I looked at the tower as her gaze drifted back to it. Erected in a barren place, without surrounding buildings, and devoid of monsters, the tower appeared lonely indeed. Cassandra had walked in loneliness after The End without a friend to depend on. She had been the first. Even her daughter had at least had the memories and advice of her withering mother to go by and pass on.

I was the first queen, and I would not betray fifty mothers by crumbling. “I have floundered in queendom, First Mother, though less and less. I think of you in the sandstorm, and I think of you alone at The End in search of a prince. I will not let you down.”

Cassandra did not look away from the tower. “I know, Daughter. You are my blood, and so I know.”

She stood, the strange woman from times long gone with pastel blue hair and clothing made of materials never seen. The first of fifty mothers walked to sit cross-legged next to my mother’s grave.

She extended a hand.

Black hellebores swelled to fill Mother’s grave, and they pushed her to the surface again. She sat cross-legged in their cushioned midst.

Mother took Cassandra’s hand, and with her other hand, she revealed a needle.

She had threaded the needle—and the needle was horrible in its warp and bluntness.

I took the tool from her and crouched by their joined hands. “Cassandra, thank you for your resilience in loneliness when you had no path to follow and no one to share it with.” I shifted my gaze. “Mother, I will be worthy of all you provide. I swear it.”

Her eyes did not shimmer. Nothing could penetrate her belief in me. “You already are, my patch.”

These women were me. I was made of them. And the next step was clear, though I had no rhyme nor reason for doing so yet.
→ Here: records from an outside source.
import Literature.AlgebraicGeometry.Morphisms.GeometricallyConnectedFibreLocusOpen
import Literature.AlgebraicGeometry.Morphisms.OpenSmoothFibreLocus
import HarnessLib

/-!
# The locus of smooth geometrically connected fibres of a proper flat morphism is open (MFK Prop. 7.3, step (I))

Topic `Literature/AlgebraicGeometry/Morphisms`; theorems only (no definition, no named fact, no instance, no notation, no
`sorry`).  Cell hodgecm-mathlib, F-DAG F-6 (I) brick U5 — the literal shape of [MumfordFogartyKirwan1994] Prop. 7.3, proof,
step (I): «the set `U₁` of points of the Hilbert scheme where the fibre is smooth and connected is open».  Assembles ★
`Morphisms/OpenSmoothFibreLocus` (smooth over an open neighbourhood of a smooth fibre, EGA IV 17.5.1 / 12.2.4 (iii)) with ★
`Morphisms/GeometricallyConnectedFibreLocusOpen` (U4: the geometrically-connected-fibre locus of a smooth proper morphism is
open).  HC_CM is proved only modulo the 7 printed citations until rung 0 closes; nothing here bears on a summit statement.

* §1 **fibres do not see the restriction of the base to an open**: for `U ⊆ S` open and `u ∈ U`, the fibre
  `(p ∣_ U).fiber u → Spec κ_U(u)` is the base change of `p.fiber u → Spec κ_S(u)` along the isomorphism
  `Spec κ_U(u) ≅ Spec κ_S(u)` (`isPullback_fiber_morphismRestrict`: Mathlib `isPullback_morphismRestrict`,
  `Hom.SpecMap_residueFieldMap_fromSpecResidueField`, `IsPullback.of_right`); hence every base-change-stable property of
  morphisms holds for one iff for the other (`iff_fiber_morphismRestrict`; instances `geometricallyConnected_…`, `smooth_…`);
* §2 **`isOpen_setOf_smooth_and_geometricallyConnected_fiber`**: for `p : X → S` proper and flat over a locally noetherian `S`,
  `{s | p.fiber s → Spec κ(s) is smooth and geometrically connected}` is OPEN.

## References
* D. Mumford, J. Fogarty, F. Kirwan, *Geometric Invariant Theory*, 3rd ed. (1994), Ch. 7 §2, Prop. 7.3, proof, step (I)
  (pp. 132–133). [MumfordFogartyKirwan1994]
* A. Grothendieck, EGA IV₃ (Publ. Math. IHÉS 28, 1966), Thm. 12.2.4; EGA IV₄ (Publ. Math. IHÉS 32, 1967), Thm. 17.5.1. [EGAIV3] [EGAIV4]
* U. Görtz, T. Wedhorn, *Algebraic Geometry I: Schemes*, 2nd ed. (2020), Section (4.7) (pp. 107–108) (base change along an
  open subscheme). [GortzWedhorn2020]
-/

noncomputable section

set_option backward.isDefEq.respectTransparency false

open CategoryTheory CategoryTheory.Limits Opposite TopologicalSpace AlgebraicGeometry

universe u

namespace Literature.AlgebraicGeometry.Morphisms

/-! ## §1 The fibre of `p ∣_ U` at `u` is a base change of the fibre of `p` at `u` along an isomorphism -/

section Restrict

variable {X S : Scheme.{u}} (p : X ⟶ S) (U : S.Opens) (u : U)

/-- **The fibre of the restricted family is a base change of the fibre**: for `U ⊆ S` open and `u ∈ U`, there is a morphism
`(p ∣_ U).fiber u ⟶ p.fiber (U.ι u)` making `(p ∣_ U).fiber u → Spec κ_U(u)` the base change of `p.fiber (U.ι u) → Spec κ_S(U.ι u)`
along `Spec (U.ι.residueFieldMap u) : Spec κ_U(u) ⟶ Spec κ_S(U.ι u)` (an isomorphism, `U.ι` being an open immersion).
[cite: GortzWedhorn2020, Section (4.7) (pp. 107–108)] -/
theorem isPullback_fiber_morphismRestrict :
    ∃ l : (p ∣_ U).fiber u ⟶ p.fiber (U.ι.base u),
      IsPullback l ((p ∣_ U).fiberToSpecResidueField u) (p.fiberToSpecResidueField (U.ι.base u))
        (Spec.map (U.ι.residueFieldMap u)) := by
  have hC := IsPullback.of_hasPullback p (S.fromSpecResidueField (U.ι.base u))
  -- the fibre square of `p ∣_ U` at `u`, pasted on top of the restriction square, is cartesian over
  -- `Spec κ_U(u) → U → S = Spec (residueFieldMap) ≫ Spec κ_S(U.ι u) → S`
  have big : IsPullback ((p ∣_ U).fiberι u ≫ (p ⁻¹ᵁ U).ι) ((p ∣_ U).fiberToSpecResidueField u) p
      (Spec.map (U.ι.residueFieldMap u) ≫ S.fromSpecResidueField (U.ι.base u)) := by
    rw [Scheme.Hom.SpecMap_residueFieldMap_fromSpecResidueField]
    exact (IsPullback.of_hasPullback (p ∣_ U) ((U : Scheme.{u}).fromSpecResidueField u)).paste_horiz
      (isPullback_morphismRestrict p U).flip
  have w : ((p ∣_ U).fiberι u ≫ (p ⁻¹ᵁ U).ι) ≫ p =
      (((p ∣_ U).fiberToSpecResidueField u) ≫ Spec.map (U.ι.residueFieldMap u)) ≫
        S.fromSpecResidueField (U.ι.base u) := by
    rw [big.w, Category.assoc]
  refine ⟨hC.lift _ _ w, ?_⟩
  have key := IsPullback.of_right (h₁₂ := pullback.fst p (S.fromSpecResidueField (U.ι.base u)))
    (by rw [hC.lift_fst _ _ w]; exact big) (hC.lift_snd _ _ w) hC
  exact key

/-- **Base-change-stable properties of the fibre do not see the restriction**: for `P` stable under base change (hence
respecting isomorphisms), `P ((p ∣_ U).fiber u → Spec κ_U(u)) ↔ P (p.fiber (U.ι u) → Spec κ_S(U.ι u))`.
[cite: GortzWedhorn2020, Section (4.7) (pp. 107–108)] -/
theorem iff_fiber_morphismRestrict (P : MorphismProperty Scheme.{u}) [P.IsStableUnderBaseChange] :
    P ((p ∣_ U).fiberToSpecResidueField u) ↔ P (p.fiberToSpecResidueField (U.ι.base u)) := by
  obtain ⟨l, hl⟩ := isPullback_fiber_morphismRestrict p U u
  constructor
  · intro h
    -- the bottom of the square is an isomorphism, hence so is `l`, and `P` respects isomorphisms
    haveI : IsIso l := hl.isIso_fst_of_isIso
    have e : p.fiberToSpecResidueField (U.ι.base u) =
        inv l ≫ (p ∣_ U).fiberToSpecResidueField u ≫ Spec.map (U.ι.residueFieldMap u) := by
      rw [← hl.w, IsIso.inv_hom_id_assoc]
    rw [e]
    exact MorphismProperty.RespectsIso.precomp P _ _ (MorphismProperty.RespectsIso.postcomp P _ _ h)
  · intro h
    exact MorphismProperty.of_isPullback hl h

/-- The fibre of `p ∣_ U` at `u` is geometrically connected iff the fibre of `p` at `u` is.
[cite: GortzWedhorn2020, Section (4.7) (pp. 107–108)] -/
theorem geometricallyConnected_fiber_morphismRestrict_iff :
    GeometricallyConnected ((p ∣_ U).fiberToSpecResidueField u) ↔
      GeometricallyConnected (p.fiberToSpecResidueField (U.ι.base u)) :=
  iff_fiber_morphismRestrict p U u @GeometricallyConnected

/-- The fibre of `p ∣_ U` at `u` is smooth iff the fibre of `p` at `u` is. [cite: GortzWedhorn2020, Section (4.7) (pp. 107–108)] -/
theorem smooth_fiber_morphismRestrict_iff :
    Smooth ((p ∣_ U).fiberToSpecResidueField u) ↔ Smooth (p.fiberToSpecResidueField (U.ι.base u)) :=
  iff_fiber_morphismRestrict p U u @Smooth

end Restrict

/-! ## §2 MFK Prop. 7.3, step (I): the locus of smooth geometrically connected fibres is open -/

section Locus

variable {X S : Scheme.{0}} (p : X ⟶ S) [IsProper p] [Flat p] [IsLocallyNoetherian S]

/-- **THE LOCUS OF SMOOTH GEOMETRICALLY CONNECTED FIBRES IS OPEN** ([MumfordFogartyKirwan1994] Prop. 7.3, proof, step (I)):
for `p : X → S` proper and flat over a locally noetherian `S`, the set of `s ∈ S` whose fibre `p.fiber s → Spec κ(s)` is smooth
and geometrically connected is open.  Near a smooth fibre `p` is smooth over an open `V ∋ s` (★
`exists_smooth_morphismRestrict_of_smooth_fiber`, EGA IV 17.5.1); on `V` the geometrically-connected-fibre locus of the smooth
proper `p ∣_ V` is open (★ `isOpen_setOf_geometricallyConnected_fiber_of_smooth`, U4) and its fibres are those of `p` (§1).
[cite: MumfordFogartyKirwan1994, Ch. 7 §2, Prop. 7.3, proof, step (I) (pp. 132–133)] [cite: EGAIV3, Thm. 12.2.4] -/
theorem isOpen_setOf_smooth_and_geometricallyConnected_fiber :
    IsOpen {s : S | Smooth (p.fiberToSpecResidueField s) ∧ GeometricallyConnected (p.fiberToSpecResidueField s)} := by
  rw [isOpen_iff_forall_mem_open]
  rintro s ⟨hsm, hconn⟩
  obtain ⟨V, hsV, hV⟩ := exists_smooth_morphismRestrict_of_smooth_fiber p (fun x _ => Flat.stalkMap p x) hsm
  haveI := hV
  let W : Set V := {v : V | GeometricallyConnected ((p ∣_ V).fiberToSpecResidueField v)}
  have hW : IsOpen W := isOpen_setOf_geometricallyConnected_fiber_of_smooth (p ∣_ V)
  refine ⟨V.ι.base '' W, ?_, V.ι.isOpenEmbedding.isOpenMap _ hW, ?_⟩
  · rintro _ ⟨v, hv, rfl⟩
    have hvV : V.ι.base v ∈ V := by rw [Scheme.Opens.ι_apply]; exact v.2
    exact ⟨Literature.AlgebraicGeometry.Resolution.smooth_fiberToSpecResidueField_of_mem p V hvV,
      (geometricallyConnected_fiber_morphismRestrict_iff p V v).1 hv⟩
  · refine ⟨⟨s, hsV⟩, ?_, rfl⟩
    change GeometricallyConnected _
    exact (geometricallyConnected_fiber_morphismRestrict_iff p V ⟨s, hsV⟩).2 hconn

end Locus

end Literature.AlgebraicGeometry.Morphisms

end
I pushed the needle through Mother’s palm and then Cassandra’s. The warp and bluntness made this difficult, but neither woman flinched. They had withered, so they knew that short pains were nothing to drawn-out pains.

I gripped the end of the needle and pulled it through their palms, then dragged the black thread through until the small knot stopped me. I tied off the thread, slicing away the excess with my nails, then I set the needle on the stone where Cassandra had perched earlier. Assumedly, I would need the needle for forty-eight other mothers.
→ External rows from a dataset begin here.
import Mathlib
import Summits.Ventures.PercRepro2.CutVertexSplit

/-!
# The cut vertex separating the roots, II: the cubic form conditioned on the `h`-states (blind
cell PercRepro2, p3 g2, 2026-08-25; `proofs/P3-BRIDGE.md` §10.8)

For a cut-vertex instance (`CutVertex`, `CutVertexSplit.lean`) the cubic form of (HCOV) is a sum
over the triples of `h`-states `t = (t₁, t₂, t₃)` of the `h`-side probabilities times an `l`-side
cubic form with COPY-WISE MIXED MARKINGS:

  `Gc = Σ_{t₁ t₂ t₃} pH t₁ · pH t₂ · pH t₃ · Wt t₁ t₂ t₃`   (`Gc_eq_sum_hstates`),

`pH t = P(h-state = t)` and `Wt t₁ t₂ t₃ = Σ_{x,y,z} P(x)P(y)P(z) · KB(glued(lst x, t₁), glued(lst y, t₂),
glued(lst z, t₃))` (the kernel `K₃` evaluated with copy `k` carrying the marking of `t_k`).  Proof:
`hcov_cubic` + `K3_eq_KB` + `st_eq_glued`, the case split over the `h`-state of each copy, and the
product rule `expect_mul_eq_mul_of_dependsOn` copy by copy (the `h`-state depends on the edges
within `VH`, the `l`-state on those within `VL`; disjoint by `noloop`).  Hence (HCOV) on the class
follows from `Wt ≥ 0` for the 35 multisets of `h`-states — the pieces of `CutVertexPieces.lean`.
Own work; standard axioms.
-/

namespace Summit.Ventures.PercRepro2

open UnionCluster

namespace CovForm

namespace RootBridge

open OneTyped

section Cubic

open Classical

variable {V : Type*} {E : Type*} [Fintype E] [DecidableEq E] {R : Type*} [Field R]
variable (p : E → R) (ends : E → Sym2 V) (o a₁ a₂ a₃ b c : V) (VL VH : Set V)

/-- The indicator of the `h`-state `t`. -/
noncomputable def hInd (t : HState) (x : Config E) : R :=
  if hstC ends c a₂ a₃ VH x = t then 1 else 0

/-- The law of the `h`-state: `pH t = P(h-state = t)`. -/
noncomputable def pH (t : HState) : R := expect p (hInd ends a₂ a₃ c VH t)

/-- The kernel with copy-wise markings `t₁, t₂, t₃` on `l`-states. -/
noncomputable def Kt (t₁ t₂ t₃ : HState) (l₁ l₂ l₃ : LSt) : R :=
  ((KB (gluedSt l₁ t₁) (gluedSt l₂ t₂) (gluedSt l₃ t₃) : ℤ) : R)

/-- The `l`-side cubic form with copy-wise markings. -/
noncomputable def Wt (t₁ t₂ t₃ : HState) : R :=
  ∑ x : Config E, ∑ y : Config E, ∑ z : Config E, weight p x * weight p y * weight p z *
    Kt t₁ t₂ t₃ (lstC ends o a₁ b c VL x) (lstC ends o a₁ b c VL y) (lstC ends o a₁ b c VL z)

omit [Fintype E] [DecidableEq E] in
/-- The side restriction depends only on the edges within the side. -/
lemma withinRestr_congr (W : Set V) {x x' : Config E}
    (h : ∀ e ∈ within ends W, x e = x' e) : withinRestr ends W x = withinRestr ends W x' := by
  funext e
  unfold withinRestr
  split_ifs with he
  · exact h e he
  · rfl

omit [Fintype E] [DecidableEq E] in
/-- The `h`-state indicator depends only on the edges within `VH`. -/
lemma dependsOn_hInd (t : HState) : DependsOn (hInd ends a₂ a₃ c VH t : Config E → R) (within ends VH) := by
  intro x x' h
  unfold hInd hstC
  rw [withinRestr_congr ends VH h]

omit [Fintype E] [DecidableEq E] [Field R] in
/-- Any function of the `l`-state depends only on the edges within `VL`. -/
lemma dependsOn_lst (G : LSt → R) :
    DependsOn (fun x => G (lstC ends o a₁ b c VL x)) (within ends VL) := by
  intro x x' h
  simp only
  unfold lstC
  rw [withinRestr_congr ends VL h]

omit [Fintype E] [DecidableEq E] [Field R] in
/-- The sides carry disjoint edge sets. -/
lemma disjoint_within {VL VH : Set V} (h : CutVertex ends o a₁ a₂ a₃ b c VL VH) :
    Disjoint (within ends VL) (within ends VH) :=
  Set.disjoint_left.2 fun e heL heH => h.noloop e ⟨heL, heH⟩

/-- **One copy factorises**: the `h`-state indicator and a function of the `l`-state are
independent. -/
lemma sum_hInd_mul {VL VH : Set V} (h : CutVertex ends o a₁ a₂ a₃ b c VL VH) (t : HState)
    (G : LSt → R) :
    ∑ x : Config E, weight p x * (hInd ends a₂ a₃ c VH t x * G (lstC ends o a₁ b c VL x)) =
      pH p ends a₂ a₃ c VH t * ∑ x : Config E, weight p x * G (lstC ends o a₁ b c VL x) := by
  have key : expect p (hInd ends a₂ a₃ c VH t * fun x => G (lstC ends o a₁ b c VL x)) =
      expect p (hInd ends a₂ a₃ c VH t) * expect p (fun x => G (lstC ends o a₁ b c VL x)) :=
    expect_mul_eq_mul_of_dependsOn p (disjoint_within ends o a₁ a₂ a₃ b c h).symm
      (dependsOn_hInd ends a₂ a₃ c VH t) (dependsOn_lst ends o a₁ b c VL G)
  unfold expect at key
  simp only [Pi.mul_apply] at key
  unfold pH expect
  exact key

/-- The one-copy factorisation with a constant factor. -/
lemma sum_hInd_mul' {VL VH : Set V} (h : CutVertex ends o a₁ a₂ a₃ b c VL VH) (t : HState)
    (G : LSt → R) (a : R) :
    ∑ x : Config E, weight p x * (hInd ends a₂ a₃ c VH t x * (a * G (lstC ends o a₁ b c VL x))) =
      pH p ends a₂ a₃ c VH t * (a * ∑ x : Config E, weight p x * G (lstC ends o a₁ b c VL x)) := by
  rw [sum_hInd_mul p ends o a₁ a₂ a₃ b c h t (fun l => a * G l)]
  congr 1
  rw [Finset.mul_sum]
  exact Finset.sum_congr rfl fun x _ => by ring

omit [Fintype E] [DecidableEq E] in
/-- Case split of a function of the `h`-state over the five states. -/
lemma sum_hInd_eq (x : Config E) (F : HState → R) :
    ∑ t : HState, hInd ends a₂ a₃ c VH t x * F t = F (hstC ends c a₂ a₃ VH x) := by
  unfold hInd
  rw [Finset.sum_eq_single (hstC ends c a₂ a₃ VH x)]
  · simp
  · intro t _ ht
    simp [Ne.symm ht]
  · intro h
    exact absurd (Finset.mem_univ _) h

/-- **The triple sum factorises** over the three `h`-state indicators. -/
lemma triple_factor {VL VH : Set V} (h : CutVertex ends o a₁ a₂ a₃ b c VL VH)
    (t₁ t₂ t₃ : HState) (K : LSt → LSt → LSt → R) :
    (∑ x : Config E, ∑ y : Config E, ∑ z : Config E, weight p x * weight p y * weight p z *
        (hInd ends a₂ a₃ c VH t₁ x * hInd ends a₂ a₃ c VH t₂ y * hInd ends a₂ a₃ c VH t₃ z *
          K (lstC ends o a₁ b c VL x) (lstC ends o a₁ b c VL y) (lstC ends o a₁ b c VL z))) =
      pH p ends a₂ a₃ c VH t₁ * pH p ends a₂ a₃ c VH t₂ * pH p ends a₂ a₃ c VH t₃ *
        ∑ x : Config E, ∑ y : Config E, ∑ z : Config E, weight p x * weight p y * weight p z *
          K (lstC ends o a₁ b c VL x) (lstC ends o a₁ b c VL y) (lstC ends o a₁ b c VL z) := by
  set w : Config E → R := weight p with hw
  set I : HState → Config E → R := hInd ends a₂ a₃ c VH with hI
  set L : Config E → LSt := lstC ends o a₁ b c VL with hL
  set q : HState → R := pH p ends a₂ a₃ c VH with hq
  -- nest the summands
  have nest : ∀ x y : Config E, (∑ z : Config E, w x * w y * w z * (I t₁ x * I t₂ y * I t₃ z * K (L x) (L y) (L z))) =
      w x * (I t₁ x * (w y * (I t₂ y * ∑ z : Config E, w z * (I t₃ z * K (L x) (L y) (L z))))) := by
    intro x y
    rw [Finset.mul_sum, Finset.mul_sum, Finset.mul_sum, Finset.mul_sum]
    refine Finset.sum_congr rfl fun z _ => ?_
    ring
  have inner : ∀ x y : Config E, (∑ z : Config E, w z * (I t₃ z * K (L x) (L y) (L z))) =
      q t₃ * ∑ z : Config E, w z * K (L x) (L y) (L z) := fun x y =>
    sum_hInd_mul p ends o a₁ a₂ a₃ b c h t₃ (fun l => K (L x) (L y) l)
  have middle : ∀ x : Config E, (∑ y : Config E, w y * (I t₂ y * (q t₃ * ∑ z : Config E, w z * K (L x) (L y) (L z)))) =
      q t₂ * (q t₃ * ∑ y : Config E, w y * ∑ z : Config E, w z * K (L x) (L y) (L z)) := fun x =>
    sum_hInd_mul' p ends o a₁ a₂ a₃ b c h t₂ (fun l => ∑ z : Config E, w z * K (L x) l (L z)) (q t₃)
  have outer : (∑ x : Config E, w x * (I t₁ x * ((q t₂ * q t₃) * ∑ y : Config E, w y * ∑ z : Config E, w z * K (L x) (L y) (L z)))) =
      q t₁ * ((q t₂ * q t₃) * ∑ x : Config E, w x * ∑ y : Config E, w y * ∑ z : Config E, w z * K (L x) (L y) (L z)) :=
    sum_hInd_mul' p ends o a₁ a₂ a₃ b c h t₁ (fun l => ∑ y : Config E, w y * ∑ z : Config E, w z * K l (L y) (L z)) (q t₂ * q t₃)
  have unnest : (∑ x : Config E, ∑ y : Config E, ∑ z : Config E, w x * w y * w z * K (L x) (L y) (L z)) =
      ∑ x : Config E, w x * ∑ y : Config E, w y * ∑ z : Config E, w z * K (L x) (L y) (L z) := by
    refine Finset.sum_congr rfl fun x _ => ?_
    rw [Finset.mul_sum]
    refine Finset.sum_congr rfl fun y _ => ?_
    rw [Finset.mul_sum, Finset.mul_sum]
    refine Finset.sum_congr rfl fun z _ => ?_
    ring
  calc (∑ x : Config E, ∑ y : Config E, ∑ z : Config E, w x * w y * w z *
        (I t₁ x * I t₂ y * I t₃ z * K (L x) (L y) (L z)))
      = ∑ x : Config E, w x * (I t₁ x * ∑ y : Config E, w y * (I t₂ y * ∑ z : Config E, w z * (I t₃ z * K (L x) (L y) (L z)))) := by
        refine Finset.sum_congr rfl fun x _ => ?_
        rw [Finset.mul_sum, Finset.mul_sum]
        exact Finset.sum_congr rfl fun y _ => nest x y
    _ = ∑ x : Config E, w x * (I t₁ x * ∑ y : Config E, w y * (I t₂ y * (q t₃ * ∑ z : Config E, w z * K (L x) (L y) (L z)))) := by
        refine Finset.sum_congr rfl fun x _ => ?_
        congr 2
        exact Finset.sum_congr rfl fun y _ => by rw [inner x y]
    _ = ∑ x : Config E, w x * (I t₁ x * ((q t₂ * q t₃) * ∑ y : Config E, w y * ∑ z : Config E, w z * K (L x) (L y) (L z))) := by
        refine Finset.sum_congr rfl fun x _ => ?_
        rw [middle x, mul_assoc]
    _ = q t₁ * ((q t₂ * q t₃) * ∑ x : Config E, w x * ∑ y : Config E, w y * ∑ z : Config E, w z * K (L x) (L y) (L z)) := outer
    _ = q t₁ * q t₂ * q t₃ * ∑ x : Config E, ∑ y : Config E, ∑ z : Config E, w x * w y * w z * K (L x) (L y) (L z) := by
        rw [unnest]
        ring

/-- Moving an innermost sum across three outer ones. -/
lemma sum_comm3 {A B C D : Type*} [Fintype A] [Fintype B] [Fintype C] [Fintype D]
    {S : Type*} [AddCommMonoid S] (f : A → B → C → D → S) :
    (∑ a : A, ∑ b : B, ∑ c : C, ∑ d : D, f a b c d) = ∑ d : D, ∑ a : A, ∑ b : B, ∑ c : C, f a b c d := by
  have h1 : (∑ a : A, ∑ b : B, ∑ c : C, ∑ d : D, f a b c d) = ∑ a : A, ∑ b : B, ∑ d : D, ∑ c : C, f a b c d :=
    Finset.sum_congr rfl fun a _ => Finset.sum_congr rfl fun b _ => Finset.sum_comm
  have h2 : (∑ a : A, ∑ b : B, ∑ d : D, ∑ c : C, f a b c d) = ∑ a : A, ∑ d : D, ∑ b : B, ∑ c : C, f a b c d :=
    Finset.sum_congr rfl fun a _ => Finset.sum_comm
  rw [h1, h2]
  exact Finset.sum_comm

end Cubic

section Main

open Classical

variable {V : Type*} {E : Type*} [Fintype E] [DecidableEq E] {R : Type*}
  [Field R] [LinearOrder R] [IsStrictOrderedRing R]
variable (p : E → R) (ends : E → Sym2 V) (o a₁ a₂ a₃ b c : V)

/-- **(HCOV)'s cubic form on a cut-vertex instance is the `h`-state-conditioned sum.** -/
theorem Gc_eq_sum_hstates {VL VH : Set V} (h : CutVertex ends o a₁ a₂ a₃ b c VL VH) :
    Gc p ends o a₁ a₂ a₃ b =
      ∑ t₁ : HState, ∑ t₂ : HState, ∑ t₃ : HState,
        pH p ends a₂ a₃ c VH t₁ * pH p ends a₂ a₃ c VH t₂ * pH p ends a₂ a₃ c VH t₃ *
          Wt p ends o a₁ b c VL t₁ t₂ t₃ := by
  rw [hcov_cubic p ends o a₁ a₂ a₃ b (fun _ => 0), triSum_empty]
  -- the kernel on glued states
  have hK : ∀ x y z : Config E, (K3 ends o a₁ a₂ a₃ b x y z : R) =
      ∑ t₁ : HState, ∑ t₂ : HState, ∑ t₃ : HState,
        hInd ends a₂ a₃ c VH t₁ x * hInd ends a₂ a₃ c VH t₂ y * hInd ends a₂ a₃ c VH t₃ z *
          Kt t₁ t₂ t₃ (lstC ends o a₁ b c VL x) (lstC ends o a₁ b c VL y) (lstC ends o a₁ b c VL z) := by
    intro x y z
    rw [K3_eq_KB, st_eq_glued ends o a₁ a₂ a₃ b c h x, st_eq_glued ends o a₁ a₂ a₃ b c h y,
      st_eq_glued ends o a₁ a₂ a₃ b c h z]
    symm
    rw [show (∑ t₁ : HState, ∑ t₂ : HState, ∑ t₃ : HState,
        hInd ends a₂ a₃ c VH t₁ x * hInd ends a₂ a₃ c VH t₂ y * hInd ends a₂ a₃ c VH t₃ z *
          Kt t₁ t₂ t₃ (lstC ends o a₁ b c VL x) (lstC ends o a₁ b c VL y) (lstC ends o a₁ b c VL z)) =
        ∑ t₁ : HState, hInd ends a₂ a₃ c VH t₁ x * (∑ t₂ : HState, hInd ends a₂ a₃ c VH t₂ y *
          (∑ t₃ : HState, hInd ends a₂ a₃ c VH t₃ z *
            Kt t₁ t₂ t₃ (lstC ends o a₁ b c VL x) (lstC ends o a₁ b c VL y) (lstC ends o a₁ b c VL z))) from
        Finset.sum_congr rfl fun t₁ _ => by
          rw [Finset.mul_sum]
          refine Finset.sum_congr rfl fun t₂ _ => ?_
          rw [Finset.mul_sum, Finset.mul_sum]
          refine Finset.sum_congr rfl fun t₃ _ => ?_
          ring]
    rw [sum_hInd_eq ends a₂ a₃ c VH x]
    rw [sum_hInd_eq ends a₂ a₃ c VH y]
    rw [sum_hInd_eq ends a₂ a₃ c VH z]
    rfl
  simp_rw [hK]
  simp_rw [Finset.mul_sum]
  rw [sum_comm3, Finset.sum_congr rfl fun t₁ _ => sum_comm3 _]
  refine Finset.sum_congr rfl fun t₁ _ => ?_
  rw [Finset.sum_congr rfl fun t₂ _ => sum_comm3 _]
  refine Finset.sum_congr rfl fun t₂ _ => Finset.sum_congr rfl fun t₃ _ => ?_
  exact triple_factor p ends o a₁ a₂ a₃ b c h t₁ t₂ t₃ _

end Main

end RootBridge

end CovForm

end Summit.Ventures.PercRepro2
“I see how this next part might go,” said Cassandra.

I did too.

I slipped my hand into my jacket pocket and pulled out the garter, then placed it on the stone beside the needle.

Mother passed the black pearls and lace gloves to me, and I set them on the stone as well.

Do not ever reveal their whereabouts now, nor in ten thousand years. See had bid me to hear his warning, and I had. This barren place could not be walked by King See, nor any monsters but me.

Here, my bridal gifts were safe.

I glanced at Mother’s grave, sensing my looming return to more colorful and warmer surroundings. “Will my mind be better, Mothers?”

“Yes,” answered Cassandra. “Passage through the hellebore grave has cured you.”

“I am more ancient than before,” I mused. “I have often woken from slumber this way, but stepping into increased ancientness from one moment to the next is more jolting.”

I kissed my gaunt mother on the forehead, then stepped into her grave to sink rapidly through hellebores.

As their reassuring rustle filled my ears, the lonely sight of a tower in a barren world disappeared, as did the sight of two mothers sitting stitched together, steadfast in their vigil over my queendom in death.

My protectors.

I had never had anyone to depend upon in queendom, and barely anyone in monsterdom. Their ancient, maternal presence filled me with confidence.

For princes had become pawns.

Princesses were my obsession.

Kings were my enemies, and one could prove my downfall.

But I would never be lonely again. A monster queen would never need to be alone.